Refactor page-performance-report to use less memory by using a SQLite3 db to hold the requests and generating statistics for only one key at a time.

Description of the change

This branch changes the algorithm used by the Page Performance Report to be
able to reduce memory usage.

The current algorithm builds the statistics as it parses the logs
all-in-memory. This uses a great amount of memory because it maintains
multiple array of request times in memory for all the keys (categories, page
ids, urls) it wants to report on. It currently fails to generate any weekly or
monthly report and has trouble with some daily report too.

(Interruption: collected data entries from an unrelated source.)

import Summits.AnomalousDissipation.AnomalousDissipation.Theorems.SolenoidalFractalHomogenisationLagrangianStepDecayEnergy
import HarnessLib

/-!
# K1L_D (stmt-AnomalousDissipation-27980), stub `stub_oneLevelL_IW`: the decay-weighted energy is QUASI-INVARIANT under the frame map (S3′ brick)
# (helper; `--supports … --as helper`; assembles the two halves of `…LagrangianStepDecayEnergy`)

`Q_a(f ∘ X) ≤ 10M · Q_a(f)` for `0 < a ≤ 1/4`, where `Q_a(f) = Σ_ℓ min(1, a|ℓ|²)‖𝓕f(ℓ)‖²`, given the two transported facts the frame supplies:
the `L²` norm of the high part is not increased (`X` measure preserving) and the gradient energy of the low part grows at most by `M ≥ 1`
(S1′(c): `M = e^{2C_dθ}`); the constant `10` is `2·M/M + 2·4`.  This is how S3′ passes the ledger's dissipation floor for a PHYSICAL test state `y` ((E_G) + flat modal decay) to the
FRAME coefficients of `y ∘ X` that (V_G)/(X_G) are stated in.  Infrastructure for rung F-D1.A0; NOT a proof of the crux or of anomalous dissipation.
-/

set_option linter.dupNamespace false

namespace Summit.AnomalousDissipation.AnomalousDissipation.Theorems.SolenoidalFractalHomogenisation.LagrangianStep

open MeasureTheory Literature.Analysis Literature.Analysis.FluidPDE Literature.Analysis.FunctionSpaces
open Literature.Analysis.FunctionSpaces.Torus UnitAddTorus
open scoped ENNReal NNReal

/-- **Quasi-invariance of the decay-weighted energy under a frame map.**  Let `f ∈ L²`, `0 < a ≤ 1/4`, `N := ⌊a^{−1/2}⌋₊`, and let
`X : 𝕋³ → 𝕋³` be such that the compositions of the low part `P_N f` and of the high part `f − P_N f` with `X` are in `L²`, the high part's `L²`
mass is not increased, and the low part's gradient energy grows at most by the factor `M ≥ 1`.  Then
`Σ_ℓ min(1,a|ℓ|²)‖𝓕(f∘X)(ℓ)‖² ≤ 10M · Σ_ℓ min(1,a|ℓ|²)‖𝓕f(ℓ)‖²`. -/
theorem decayEnergy_comp_le {f : UnitAddTorus (Fin 3) → EuclideanSpace ℝ (Fin 3)} (hf : MemLp f 2 volume)
    {a : ℝ} (ha : 0 < a) (ha4 : a ≤ 1 / 4) (X : UnitAddTorus (Fin 3) → UnitAddTorus (Fin 3)) {M : ℝ≥0∞} (hM : 1 ≤ M)
    (hX₁ : MemLp (fourierTruncate ⌊Real.sqrt a⁻¹⌋₊ f ∘ X) 2 volume)
    (hX₂ : MemLp ((fun x => f x - fourierTruncate ⌊Real.sqrt a⁻¹⌋₊ f x) ∘ X) 2 volume)
    (hgrad : eGradNormSq (fourierTruncate ⌊Real.sqrt a⁻¹⌋₊ f ∘ X) ≤ M * eGradNormSq (fourierTruncate ⌊Real.sqrt a⁻¹⌋₊ f))
    (hL2 : ∫⁻ x, ‖((fun x => f x - fourierTruncate ⌊Real.sqrt a⁻¹⌋₊ f x) ∘ X) x‖ₑ ^ 2
        ≤ ∫⁻ x, ‖f x - fourierTruncate ⌊Real.sqrt a⁻¹⌋₊ f x‖ₑ ^ 2) :
    ∑' ℓ : Fin 3 → ℤ, ENNReal.ofReal (min 1 (a * freqNormSq ℓ)) * ‖mFourierCoeff (EuclideanSpace.complexify ∘ (f ∘ X)) ℓ‖ₑ ^ 2
      ≤ 10 * M * ∑' ℓ : Fin 3 → ℤ, ENNReal.ofReal (min 1 (a * freqNormSq ℓ)) * ‖mFourierCoeff (EuclideanSpace.complexify ∘ f) ℓ‖ₑ ^ 2 := by
  set N : ℕ := ⌊Real.sqrt a⁻¹⌋₊ with hN
  -- the split of `f ∘ X`
  have hsplit : f ∘ X = (fourierTruncate N f ∘ X) + ((fun x => f x - fourierTruncate N f x) ∘ X) := by
    funext x; simp
  have hup := decayEnergy_le_of_split hX₁ hX₂ ha.le
  rw [← hsplit] at hup
  have hlow := decayEnergy_ge_split hf ha ha4
  -- the symmetric form of the tail: `‖P f − f‖ = ‖f − P f‖`
  have htail : ∫⁻ x, ‖fourierTruncate N f x - f x‖ₑ ^ 2 = ∫⁻ x, ‖f x - fourierTruncate N f x‖ₑ ^ 2 := by
    refine lintegral_congr fun x => ?_
    rw [← enorm_neg, neg_sub]
  rw [htail] at hlow
  -- chain
  set G := eGradNormSq (fourierTruncate N f) with hG
  set T := ∫⁻ x, ‖f x - fourierTruncate N f x‖ₑ ^ 2 with hT
  set Q := ∑' ℓ : Fin 3 → ℤ, ENNReal.ofReal (min 1 (a * freqNormSq ℓ)) * ‖mFourierCoeff (EuclideanSpace.complexify ∘ f) ℓ‖ₑ ^ 2 with hQ
  have hA : ENNReal.ofReal (a / (4 * Real.pi ^ 2)) * G ≤ Q :=
    le_trans (le_add_of_nonneg_right bot_le) hlow
  have hB : ENNReal.ofReal (1 / 4) * T ≤ Q :=
    le_trans (le_add_of_nonneg_left bot_le) hlow
  have hB' : T ≤ 4 * Q := by
    have h4 : (4 : ℝ≥0∞) * ENNReal.ofReal (1 / 4) = 1 := by
      rw [← ENNReal.ofReal_ofNat 4, ← ENNReal.ofReal_mul (by norm_num)]; norm_num
    calc T = 4 * (ENNReal.ofReal (1 / 4) * T) := by rw [← mul_assoc, h4, one_mul]
      _ ≤ 4 * Q := mul_le_mul_of_nonneg_left hB bot_le
  calc ∑' ℓ, ENNReal.ofReal (min 1 (a * freqNormSq ℓ)) * ‖mFourierCoeff (EuclideanSpace.complexify ∘ (f ∘ X)) ℓ‖ₑ ^ 2
      ≤ 2 * (ENNReal.ofReal (a / (4 * Real.pi ^ 2)) * eGradNormSq (fourierTruncate N f ∘ X))
          + 2 * ∫⁻ x, ‖((fun x => f x - fourierTruncate N f x) ∘ X) x‖ₑ ^ 2 := hup
    _ ≤ 2 * (ENNReal.ofReal (a / (4 * Real.pi ^ 2)) * (M * G)) + 2 * T := by
        gcongr
    _ = 2 * M * (ENNReal.ofReal (a / (4 * Real.pi ^ 2)) * G) + 2 * T := by ring
    _ ≤ 2 * M * Q + 2 * (4 * Q) := by gcongr
    _ ≤ 2 * M * Q + 2 * (4 * (M * Q)) := by
        gcongr
        calc Q = 1 * Q := (one_mul Q).symm
          _ ≤ M * Q := mul_le_mul_of_nonneg_right hM bot_le
    _ = 10 * M * Q := by ring

end Summit.AnomalousDissipation.AnomalousDissipation.Theorems.SolenoidalFractalHomogenisation.LagrangianStep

The new algorithm parses all the logs into a SQLite3 database and then
generates statistics for one key at a time. It still does the statistics
computation in memory. This means that the amount of memory still grows
linearly with the number of requests, as the all category will require an
array that has all the request times.

Other changes:

* I've dropped the variance column for the report. We include standard deviation
which is its square root and more useful anyway.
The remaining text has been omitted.